Few know that Puthoor used to be an illustrator and graphic designer in Bombay who painted at night as his own private passion. Illustration is certainly no surprise when one looks at his art today. Many works demonstrate the distinctive look of this skilled artform: precise linear draughtsmanship and flat, bright, highly choreographed colour. In this recent set of paper works acquired by The Noble Sage one can see the most minute of lines kept consistent in density and clarity. The exactitude is quite breath-taking. Like the work of Ravi Shankar, a fellow Keralan artist, Puthoor shows us just what is capable with a pen and paper. Even more striking however is the sense of vitality he can bring to the image; each line seems animated leaving us unsure if we are the animators or if it is the gift of the artist. This idea of viewer participation is significant to his work. Puthoor says that his paintings lie in the middle of a reality and imagination. All the elements are woven together in a tapestry that reveals to us a composition of art that touches an onlooker psychologically and causes him to evolve, that in itself is as real as any experience. And that gives the paintings life. So the viewer in turn becomes as much a creator as the artist.
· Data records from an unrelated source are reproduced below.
import Summits.ValiantsHypothesis.ValiantsHypothesis.Theorems.KPlusLogSqLawTropicalBEpochLaw

/-!
# Route «KPlusLogSqLaw», crux `TropicalB` (stmt-ValiantsHypothesis-19771) — THE LEX GAP LAW: super-increasing exponents with additive slack `g`
# and valuations `|v| ≤ R` give `n + 1 ≤ 2·⌊2mR/g⌋ + 3` — the scale-invariant form of the valuation-spread law in the lex sector

HONEST FRAMING.  Sequel of `…TropicalBEpochLaw` / `…TropicalBInertClasses` (this seat; `--supports … --as helper`) toward the registered stubs of
`Cruxes/TropicalB/Lines/birth.lean` (crux `Summit.ValiantsHypothesis.ValiantsHypothesis.Theses.KPlusLogSqLaw.TropicalB`, item stmt-ValiantsHypothesis-19771,
route KPlusLogSqLaw, DRAFT; cell `pub-symmetroid`, seat val-sym-trop-p1 g12, 2026-08-27).  A SECTOR law (pure lexicographic exponents, bounded valuations);
it is R-dependent, hence invisible to `TropicalB` itself (`…TropicalBRationalSlopes`: scaling `v` is free there) — calibration for the construction side,
nothing on `TropicalB` in its window, `WeakLifting`, the doors, `MatrixDescartes` (stmt-ValiantsHypothesis-18050) or VP ≠ VNP.

THE LAW.  Exponents SUPER-INCREASING WITH SLACK `g ≥ 1`: `d l' < d l → m·d l' + g ≤ d l`, and `g ≤ d l` for every positive value (so the least
positive value is `≥ g`); valuations `|v| ≤ R`.  Put `θ⋆ = ⌊2mR/g⌋ + 1`.  At an integer slope `θ` with `|θ| ≥ θ⋆` EVERY positive value `D` is
frozen — `|θ|·(D − m·D') ≥ |θ|·g > 2mR` for all smaller values `D'` (`slope_gap_theta`, `weight_gap_theta`) — so any two optima at slopes `≥ θ⋆`
(resp. `≤ −θ⋆`) have the same count of every positive value (`countVal_eq_far`), hence the same slope: the chain has at most ONE term beyond `θ⋆` on
each side, and trivially at most `θ⋆ − 1` terms at the integer slopes `1, …, θ⋆ − 1`:
* `LexGap.card_far_le_one`, `LexGap.card_near_le` — the two counts per sign;
* `LexGap.chain_le` — **`n + 1 ≤ 2·(⌊2mR/g⌋ + 1) + 1`** for every chain of unique optima at strictly increasing integer slopes with distinct
  consecutive terms.
READING (located).  The tree's valuation-spread law (`NewtonPolygon.chain_le_valSpread`: `n ≤ 2m(V₁ − V₀) + 1 ≤ 4mR + 1`) is not invariant under
the symmetry `(d, v) ↦ (λd, λv)` of dominance; in the lex sector the invariant quantity is `R/g`, and the law reads «valuations must exceed
`n·g/(4m)`»: the additive slack above `m·(previous value)` is paid for linearly in valuation size (SHIFT-THREE: `g = 1`).  The `K`-free epoch law
(`Epoch.chain_le_sharp`, `2m + 5`) is the far end `g > 4mR` (then `θ⋆ = 1`; its sharper count uses that the value `0` carries no slope).
[folklore: exchange bookkeeping at integer slopes; this file]
-/

set_option linter.dupNamespace false
set_option autoImplicit false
In this manner the artist relies on the viewer to react to each work so that it may come alive and take on a larger meaning.

 

The magical mechanics of achieving a Utopian civilisation appears to be a common factor of much of Puthoors work. In Pink Soul Island (2009), Puthoor uses a wide palette and a subtly symmetrical composition to depict an alternate version of a city skyline like that of Manhattan or Mumbai. Structures have bird heads at their peak, reminiscent of totem poles and other tribal imagery (a common motif in his work) though have a futuristic character too. This alternate urban universe has an immediate madcap appearance, however, because of the seas peaceful horizon in the background and the harmonious composition, the bizarreness of the scene soon relaxes into normality before the eye. The pink soul city appears mesmerising, inviting us to forget its unreality. Puthoor waves a wand over us leaving us spellbound by the possibility of an idyllic urban existence. In other works such as Ways of Impressing (2009), Erotic Landing (2009) and Survival Tips (2009), Pradeep investigates the pervading eroticism of all natures objects. In some phallic imagery is rather lucid, in others the sexual message comes through motifs such as thorns, venus flytraps and strange erogenous-looking forms.